» What to work on:
The answer is to be all of the data below, reproduced exactly.

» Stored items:
import Summits.HodgeConjecture.HodgeConjecture.Theses.HeckePrymWeil
import Literature.AlgebraicGeometry.HodgeTheory.MotivatedClassesAssembly
import Literature.AlgebraicGeometry.HodgeTheory.MotivatedClassesTransport
import Literature.AlgebraicGeometry.HodgeTheory.ComplexConjugationHolds
import Summits.HodgeConjecture.HodgeConjecture.Theorems.HeckePrymWeilSummitOffWeilSectorAndreDeformationLeaves
import Summits.HodgeConjecture.HodgeConjecture.Theorems.HeckePrymWeilSummitOffWeilSectorAndreMotivatedPullback
import Summits.HodgeConjecture.HodgeConjecture.Theorems.HeckePrymWeilSummitOffWeilSectorMotivatedPullbackFst
import Literature.AlgebraicGeometry.HodgeTheory.RestrictionImageOfCompactification
import Summits.HodgeConjecture.HodgeConjecture.Theorems.HeckePrymWeilSummitOffWeilSectorLefschetzBBelowMiddle
import Summits.HodgeConjecture.HodgeConjecture.Theorems.HeckePrymWeilSummitOffWeilSectorMotivatedAnchorsConstantFamily
import Summits.HodgeConjecture.HodgeConjecture.Theorems.HeckePrymWeilSummitOffWeilSectorCupProductInstances
import Summits.HodgeConjecture.HodgeConjecture.Theorems.HeckePrymWeilSummitOffWeilSectorCupProductAlgebraicDivisor
import Summits.HodgeConjecture.HodgeConjecture.Theorems.HeckePrymWeilSummitOffWeilSectorLefschetzBBelowMiddleHolds
import Summits.HodgeConjecture.HodgeConjecture.Theorems.HeckePrymWeilSummitOffWeilSectorCupProductOfRoberts
import Literature.AlgebraicGeometry.HodgeTheory.MotivatedClassesLefschetzRange
import Literature.AlgebraicGeometry.HodgeTheory.HardLefschetzNFoldHolds
import Literature.AlgebraicGeometry.HodgeTheory.LefschetzOneOneHolds
import Literature.AlgebraicGeometry.HodgeTheory.MotivatedClassesProofs
import Literature.AlgebraicTopology.SingularHomology.CupProductProofs
import HarnessLib.Audit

» Output below:
import Summits.HodgeConjecture.HodgeConjecture.Theses.HeckePrymWeil
import Literature.AlgebraicGeometry.HodgeTheory.MotivatedClassesAssembly
import Literature.AlgebraicGeometry.HodgeTheory.MotivatedClassesTransport
import Literature.AlgebraicGeometry.HodgeTheory.ComplexConjugationHolds
import Summits.HodgeConjecture.HodgeConjecture.Theorems.HeckePrymWeilSummitOffWeilSectorAndreDeformationLeaves
import Summits.HodgeConjecture.HodgeConjecture.Theorems.HeckePrymWeilSummitOffWeilSectorAndreMotivatedPullback
import Summits.HodgeConjecture.HodgeConjecture.Theorems.HeckePrymWeilSummitOffWeilSectorMotivatedPullbackFst
import Literature.AlgebraicGeometry.HodgeTheory.RestrictionImageOfCompactification
import Summits.HodgeConjecture.HodgeConjecture.Theorems.HeckePrymWeilSummitOffWeilSectorLefschetzBBelowMiddle
import Summits.HodgeConjecture.HodgeConjecture.Theorems.HeckePrymWeilSummitOffWeilSectorMotivatedAnchorsConstantFamily
import Summits.HodgeConjecture.HodgeConjecture.Theorems.HeckePrymWeilSummitOffWeilSectorCupProductInstances
import Summits.HodgeConjecture.HodgeConjecture.Theorems.HeckePrymWeilSummitOffWeilSectorCupProductAlgebraicDivisor
import Summits.HodgeConjecture.HodgeConjecture.Theorems.HeckePrymWeilSummitOffWeilSectorLefschetzBBelowMiddleHolds
import Summits.HodgeConjecture.HodgeConjecture.Theorems.HeckePrymWeilSummitOffWeilSectorCupProductOfRoberts
import Literature.AlgebraicGeometry.HodgeTheory.MotivatedClassesLefschetzRange
import Literature.AlgebraicGeometry.HodgeTheory.HardLefschetzNFoldHolds
import Literature.AlgebraicGeometry.HodgeTheory.LefschetzOneOneHolds
import Literature.AlgebraicGeometry.HodgeTheory.MotivatedClassesProofs
import Literature.AlgebraicTopology.SingularHomology.CupProductProofs
import HarnessLib.Audit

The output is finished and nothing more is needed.